Cai Chunmei, Zhou Jie, Sun Xiaoqiang, Sun Tingzhe, Xie Weihong, Cui Jun
Key Laboratory of Gene Engineering of the Ministry of Education, State Key Laboratory of Biocontrol, School of Life Sciences, Sun Yat-sen University, Guangzhou, P. R. China.
Zhongshan School of Medicine, Sun Yat-sen University, Guangzhou, P. R. China.
PLoS One. 2017 Oct 11;12(10):e0186105. doi: 10.1371/journal.pone.0186105. eCollection 2017.

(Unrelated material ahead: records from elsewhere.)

import Mathlib
import HarnessLib
import Literature.AlgebraicGeometry.Ramification.InertiaNormalSylow
import Summits.ResolutionOfSingularities.ResolutionOfSingularities.Theorems.WildQuotientsWildQuotientResolutionTameEndState

/-!
# The boundary flag of Phase 0: p-closed TOP action ⟹ p-closed inertia; corank ≤ 1, vertex and toral corollaries
# (crux `WildQuotients.WildQuotientResolution`, stub `stub_phaseZeroHighDim`; any embedding dimension)

Crux stmt-ResolutionOfSingularities-15640 (`WildQuotientResolution`), registered stub `stub_phaseZeroHighDim`
(Phase 0 for `dim X′ ≥ 3`: a `G`-equivariant proper birational REGULAR model on which every inertia group is
p-closed). ✓`TameEndState.hasNormalSylow_of_tame_trivial_mod_boundary` (p817841) is the END-STATE criterion of the
all-dimensional tame toroidalisation: boundary divisors `z₁, …, z_r` through the point, each stable to first order
under the inertia group `I`, and the elements of `I` of order prime to `p` acting TRIVIALLY on the residual
cotangent space `𝔪 / ((z) + 𝔪²)`. That last hypothesis is stronger than what equivariant blow-ups of tame centres
can reach: already for `SL₂(𝔽_p)` acting linearly on the plane (`p` odd), after the one blow-up of the origin that
makes every inertia group p-closed, at an `𝔽_p`-rational point `x` of the exceptional line `E = (u)` the inertia
group is a Borel subgroup `B`, its torus acts on the residual line `𝔪_x / ((u) + 𝔪_x²) = κ·w̄` through the
character `a ↦ a⁻²` — non-trivially — and the fixed locus of `O_{p′}(B) = {±1}` is `E` itself, so no further
tame-centre blow-up changes `x`. What makes `B` p-closed is that the residual piece is a LINE. This file proves
the criterion in the generality the procedure needs — the action on the top piece factors through ANY p-closed
group — and reads off the three end states that occur:

**Theorem** (`hasNormalSylow_of_boundary_flag_kernel`, `hasNormalSylow_of_boundary_flag`). Let `(R, 𝔪, κ)` be a
Noetherian local ring of residue characteristic `p`, `τ : I →* (R ≃+* R)` a faithful residue-trivial action of
a finite group, `z : Fin r → 𝔪` with `τ g (zᵢ) ∈ (zᵢ) + 𝔪²` for all `g, i`. If the quotient of `I` by the
kernel `M = {g | (τ g − 1) 𝔪 ⊆ (z) + 𝔪²}` of its action on the top piece `𝔪 / ((z) + 𝔪²)` has a normal Sylow
`p`-subgroup — equivalently, if some homomorphism `f : I → A` to a finite p-closed group has `ker f ≤ M` — then
`I` has a normal Sylow `p`-subgroup.

Corollaries: `hasNormalSylow_of_boundary_corank_le_one` — the top piece is spanned by ONE element `w`
(`𝔪 = (w) + (z) + 𝔪²`: the point lies on at least `edim − 1` stable boundary divisors; the `SL₂` example above);
`hasNormalSylow_of_stable_parameters` — the top piece vanishes (`𝔪 = (z) + 𝔪²`: a VERTEX of the boundary, the
`zᵢ` containing a regular system of parameters); `hasNormalSylow_of_commutator_trivial_mod_boundary` — the
commutators of `I` act trivially on the top piece (the action there is through an ABELIAN group, e.g. a TORAL
action: simultaneously diagonal in some basis), the natural end state «the tame part acts torically modulo the
boundary»; and p817841 itself is the case `A = I / O^{p}`-type (top quotient a `p`-group).

Proof: the flag `𝔪² ⊆ (z₁) + 𝔪² ⊆ ⋯ ⊆ (z) + 𝔪² ⊆ 𝔪` of p817841 (line pieces with characters
✓`FlagCore.exists_character_of_line`, hence commutative piece quotients), the top piece now governed by the
hypothesis; ✓`FlagKernels.hasNormalSylow_of_stable_flag` concludes.

[OURS · crux stmt-ResolutionOfSingularities-15640 · helper toward `stub_phaseZeroHighDim` (end-state criteria of
the all-dimensional tame layer; NOT a proof of the stub); folklore group theory / local algebra, counted 0;
AI-level work, weaker than expert review.] [folklore]

* `hasNormalSylow_quotient_of_ker_le` — `ker f ≤ M ⊴ I`, `f : I → A`, `A` finite p-closed ⟹ `I ⧸ M` p-closed;
* `hasNormalSylow_quotient_of_commutator_mem` — all commutators in `M` ⟹ `I ⧸ M` commutative, p-closed;
* `hasNormalSylow_of_boundary_flag_kernel`, `hasNormalSylow_of_boundary_flag` — the theorem (kernel / hom form);
* `hasNormalSylow_of_boundary_corank_le_one`, `hasNormalSylow_of_stable_parameters`,
  `hasNormalSylow_of_commutator_trivial_mod_boundary` — the three end states.
-/

-- single-problem summit: the doubled namespace component `ResolutionOfSingularities` is forced
set_option linter.dupNamespace false

open IsLocalRing Literature.AlgebraicGeometry.Ramification
open Summit.ResolutionOfSingularities.ResolutionOfSingularities.Theorems.WildQuotientResolution.FlagCore
open Summit.ResolutionOfSingularities.ResolutionOfSingularities.Theorems.WildQuotientResolution.FlagKernels

namespace Summit.ResolutionOfSingularities.ResolutionOfSingularities.Theorems.WildQuotientResolution.TameEndState

/-! ## Group theory of the top piece -/

section Group

variable {I : Type*} [Group I]

/-- If a normal subgroup `M` contains the kernel of a homomorphism `f : I → A` to a finite p-closed group,
then `I ⧸ M` is p-closed: it is a quotient of `I ⧸ ker f ≅ f(I) ≤ A`. [folklore] -/
theorem hasNormalSylow_quotient_of_ker_le {p : ℕ} [Fact p.Prime] [Finite I] {A : Type*} [Group A]
    [Finite A] (hA : HasNormalSylow p A) (f : I →* A) (M : Subgroup I) [M.Normal]
    (hM : ∀ g, f g = 1 → g ∈ M) : HasNormalSylow p (I ⧸ M) := by
  have hle : f.ker ≤ M := fun g hg => hM g hg
  -- `f.range ≤ A` is p-closed, `I ⧸ ker f ≅ f.range`, and `I ⧸ M` is a quotient of `I ⧸ ker f`
  have h1 : HasNormalSylow p f.range := hA.subgroup f.range
  have h2 : HasNormalSylow p (I ⧸ f.ker) :=
    h1.of_surjective (QuotientGroup.quotientKerEquivRange f).symm.toMonoidHom
      (QuotientGroup.quotientKerEquivRange f).symm.surjective
  refine h2.of_surjective (QuotientGroup.map f.ker M (MonoidHom.id I) fun g hg => hle hg) ?_
  intro a
  obtain ⟨g, rfl⟩ := QuotientGroup.mk_surjective a
  exact ⟨QuotientGroup.mk g, rfl⟩

/-- If a normal subgroup `M` contains every commutator `g h g⁻¹ h⁻¹`, then `I ⧸ M` is commutative, so each
of its Sylow `p`-subgroups is normal. [folklore] -/
theorem hasNormalSylow_quotient_of_commutator_mem {p : ℕ} (M : Subgroup I) [M.Normal]
    (hM : ∀ g h : I, g * h * g⁻¹ * h⁻¹ ∈ M) : HasNormalSylow p (I ⧸ M) := by
  have hcomm : ∀ a b : I ⧸ M, a * b = b * a := by
    intro a b
    obtain ⟨x, rfl⟩ := QuotientGroup.mk_surjective a
    obtain ⟨y, rfl⟩ := QuotientGroup.mk_surjective b
    rw [← QuotientGroup.mk_mul, ← QuotientGroup.mk_mul, QuotientGroup.eq]
    have e : (x * y)⁻¹ * (y * x) = y⁻¹ * x⁻¹ * y⁻¹⁻¹ * x⁻¹⁻¹ := by group
    rw [e]
    exact hM _ _
  refine ⟨Classical.arbitrary _, ⟨fun n hn g => ?_⟩⟩
  rw [hcomm g n, mul_inv_cancel_right]
  exact hn

end Group

/-! ## The boundary flag with a p-closed top action -/

section LocalRing

variable {R : Type*} [CommRing R] [IsLocalRing R] {I : Type*} [Group I]

/-- **Boundary flag, kernel form** (crux stmt-ResolutionOfSingularities-15640, toward `stub_phaseZeroHighDim`;
any embedding dimension). Let `(R, 𝔪, κ)` be a Noetherian local ring of residue characteristic `p`, `τ` a
faithful residue-trivial action of the finite group `I` on `R`, and `z : Fin r → 𝔪` local equations of
boundary divisors through the point, each `I`-stable to first order (`τ g (z i) ∈ (z i) + 𝔪²`). If for the
(some / every) normal subgroup `M` which is exactly the kernel of the action on the top piece
`𝔪 / ((z₁, …, z_r) + 𝔪²)` (`g ∈ M ↔ ∀ x ∈ 𝔪, τ g x − x ∈ (z) + 𝔪²`) the quotient `I ⧸ M` has a normal Sylow
`p`-subgroup, then so has `I`. (Flag `𝔪² ⊆ (z₁) + 𝔪² ⊆ ⋯ ⊆ (z) + 𝔪² ⊆ 𝔪`: line pieces carry characters,
✓`FlagCore.exists_character_of_line`; ✓`FlagKernels.hasNormalSylow_of_stable_flag`.) [folklore] -/
theorem hasNormalSylow_of_boundary_flag_kernel (p : ℕ) [Fact p.Prime] [IsNoetherianRing R]
    [CharP (ResidueField R) p] [Finite I] {τ : I →* (R ≃+* R)} (hτ : Function.Injective τ)
    (hres : ∀ (g : I) (r : R), τ g r - r ∈ maximalIdeal R)
    {r : ℕ} (z : Fin r → R) (hz : ∀ i, z i ∈ maximalIdeal R)
    (hstab : ∀ (g : I) (i : Fin r), τ g (z i) ∈ Ideal.span {z i} ⊔ maximalIdeal R ^ 2)
    (htop : ∀ (M : Subgroup I) [M.Normal],
      (∀ g, g ∈ M ↔ ∀ x ∈ maximalIdeal R,
        τ g x - x ∈ Ideal.span (Set.range z) ⊔ maximalIdeal R ^ 2) → HasNormalSylow p (I ⧸ M)) :
    HasNormalSylow p I := by
  classical
  set m := maximalIdeal R with hmdef
  -- the partial boundary sets and the flag
  let S : ℕ → Set R := fun i => {x | ∃ j : Fin r, (j : ℕ) < i ∧ z j = x}
  let K : ℕ → Ideal R := fun i => if i ≤ r then Ideal.span (S i) ⊔ m ^ 2 else m
  have hK_le : ∀ {i}, i ≤ r → K i = Ideal.span (S i) ⊔ m ^ 2 := fun {i} hi => if_pos hi
  have hK_gt : ∀ {i}, ¬ i ≤ r → K i = m := fun {i} hi => if_neg hi
  have hSm : ∀ i, S i ⊆ m := by
    rintro i _ ⟨j, -, rfl⟩
    exact hz j
  have hm2 : m ^ 2 ≤ m := Ideal.pow_le_self two_ne_zero
  have hKm : ∀ i, K i ≤ m := by
    intro i
    by_cases hi : i ≤ r
    · rw [hK_le hi]
      exact sup_le (Ideal.span_le.mpr (hSm i)) hm2
    · rw [hK_gt hi]
  have hK2 : ∀ i, m ^ 2 ≤ K i := by
    intro i
    by_cases hi : i ≤ r
    · rw [hK_le hi]
      exact le_sup_right
    · rw [hK_gt hi]
      exact hm2
  have hK0 : K 0 ≤ m ^ 2 := by
    rw [hK_le (Nat.zero_le r)]
    refine sup_le (Ideal.span_le.mpr ?_) le_rfl
    rintro _ ⟨j, hj, -⟩
    exact absurd hj (Nat.not_lt_zero _)
  have hKn : m ≤ K (r + 1) := by
    rw [hK_gt (by omega)]
  -- `τ`-stability of the flag
  have hspanτ : ∀ (g : I) (i : ℕ), i ≤ r → ∀ x ∈ Ideal.span (S i), τ g x ∈ K i := by
    intro g i hi x hx
    rw [hK_le hi]
    induction hx using Submodule.span_induction with
    | mem y hy =>
      obtain ⟨j, hj, rfl⟩ := hy
      have hle : Ideal.span {z j} ⊔ m ^ 2 ≤ Ideal.span (S i) ⊔ m ^ 2 :=
        sup_le_sup_right (Ideal.span_mono (Set.singleton_subset_iff.mpr
          (show z j ∈ S i from ⟨j, hj, rfl⟩))) _
      exact hle (hstab g j)
    | zero => rw [map_zero]; exact zero_mem _
    | add x y _ _ hx hy => rw [map_add]; exact add_mem hx hy
    | smul a x _ hx => rw [smul_eq_mul, map_mul]; exact Ideal.mul_mem_left _ _ hx
  have hKτ : ∀ (g : I) (i : ℕ), ∀ x ∈ K i, τ g x ∈ K i := by
    intro g i x hx
    by_cases hi : i ≤ r
    · rw [hK_le hi] at hx
      obtain ⟨a, ha, b, hb, rfl⟩ := Submodule.mem_sup.mp hx
      rw [map_add]
      refine add_mem (hspanτ g i hi a ha) ?_
      exact hK2 i (apply_mem_sq_of_res τ g hb)
    · rw [hK_gt hi] at hx ⊢
      exact apply_mem_maximalIdeal_of_res hres g hx
  -- the line pieces: `K (i+1) = (z i) + K i` for `i < r`
  have hline : ∀ (i : ℕ) (hi : i < r), ∀ x ∈ K (i + 1), ∃ a : R, x - a * z ⟨i, hi⟩ ∈ K i := by
    intro i hi x hx
    rw [hK_le (by omega : i + 1 ≤ r)] at hx
    obtain ⟨a', ha', b, hb, rfl⟩ := Submodule.mem_sup.mp hx
    have hS : S (i + 1) ⊆ insert (z ⟨i, hi⟩) (S i) := by
      rintro _ ⟨j, hj, rfl⟩
      by_cases hji : (j : ℕ) < i
      · exact Set.mem_insert_of_mem _ ⟨j, hji, rfl⟩
      · have hje : j = ⟨i, hi⟩ := Fin.ext (by simp only; omega)
        rw [hje]
        exact Set.mem_insert _ _
    have ha'' : a' ∈ Ideal.span (insert (z ⟨i, hi⟩) (S i)) := Ideal.span_mono hS ha'
    rw [Ideal.span_insert] at ha''
    obtain ⟨c, hc, d, hd, rfl⟩ := Submodule.mem_sup.mp ha''
    obtain ⟨a, rfl⟩ := Ideal.mem_span_singleton'.mp hc
    refine ⟨a, ?_⟩
    have e : a * z ⟨i, hi⟩ + d + b - a * z ⟨i, hi⟩ = d + b := by ring
    rw [e, hK_le (by omega : i ≤ r)]
    exact add_mem (Ideal.mem_sup_left hd) (Ideal.mem_sup_right hb)
  -- the top piece: `K r = (z) + 𝔪²`
  have hKr : K r = Ideal.span (Set.range z) ⊔ m ^ 2 := by
    rw [hK_le le_rfl]
    congr 2
    ext x
    constructor
    · rintro ⟨j, -, rfl⟩
      exact ⟨j, rfl⟩
    · rintro ⟨j, rfl⟩
      exact ⟨j, j.isLt, rfl⟩
  -- assemble
  refine hasNormalSylow_of_stable_flag p hτ hres (r + 1) K hK0 hKn hKτ fun i hi M _ hM => ?_
  by_cases hir : i < r
  · -- line piece: character of the line `K (i+1) / K i`
    have hzi : z ⟨i, hir⟩ ∈ (K (i + 1) : Set R) := by
      show z ⟨i, hir⟩ ∈ K (i + 1)
      rw [hK_le (by omega : i + 1 ≤ r)]
      exact Ideal.mem_sup_left (Ideal.subset_span
        (show z ⟨i, hir⟩ ∈ S (i + 1) from ⟨⟨i, hir⟩, Nat.lt_succ_self i, rfl⟩))
    obtain ⟨ν, hν⟩ := exists_character_of_line τ hres (L := (K (i + 1) : Set R))
      (fun x hx => hKm _ hx) (fun g x hx => hKτ g _ x hx) (K i) (fun g x hx => hKτ g i x hx)
      (hK2 i) hzi (hline i hir)
    exact hasNormalSylow_quotient_of_comm_character ν M fun g hg => (hM g).mpr (hν g hg)
  · -- top piece `i = r`
    have hieq : i = r := by omega
    subst hieq
    refine htop M fun g => ?_
    rw [hM g, hKr, hK_gt (by omega)]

The interferons (IFNs) responses to viral infection are heterogeneous, while the underlying mechanisms for variability among cells are still not clear. In this study, we developed a hybrid model to systematically identify the sources of IFN induction heterogeneity. The experiment-integrated simulation demonstrated that the viral dose/type, the diversity in transcriptional factors activation and the intercellular paracrine signaling could strikingly shape the heterogeneity of IFN expression. We further determined that the IFNβ and IFNλ1 induced diverse dynamics of IFN-stimulated genes (ISGs) production. Collectively, our findings revealed the intracellular and intercellular mechanisms contributing to cell-to-cell variation in IFN induction, and further demonstrated the significant effects of IFN heterogeneity on antagonizing viruses.
干扰素(IFNs)对病毒感染的反应具有异质性,而细胞间这种变异性的潜在机制仍不清楚。在本研究中,我们开发了一种混合模型来系统地识别干扰素诱导异质性的来源。实验与模拟相结合的结果表明,病毒剂量/类型、转录因子激活的多样性以及细胞间旁分泌信号能够显著塑造干扰素表达的异质性。我们进一步确定,IFNβ和IFNλ1诱导了干扰素刺激基因(ISGs)产生的不同动态变化。总的来说,我们的研究结果揭示了细胞内和细胞间机制导致干扰素诱导的细胞间差异,并进一步证明了干扰素异质性在对抗病毒方面的显著作用。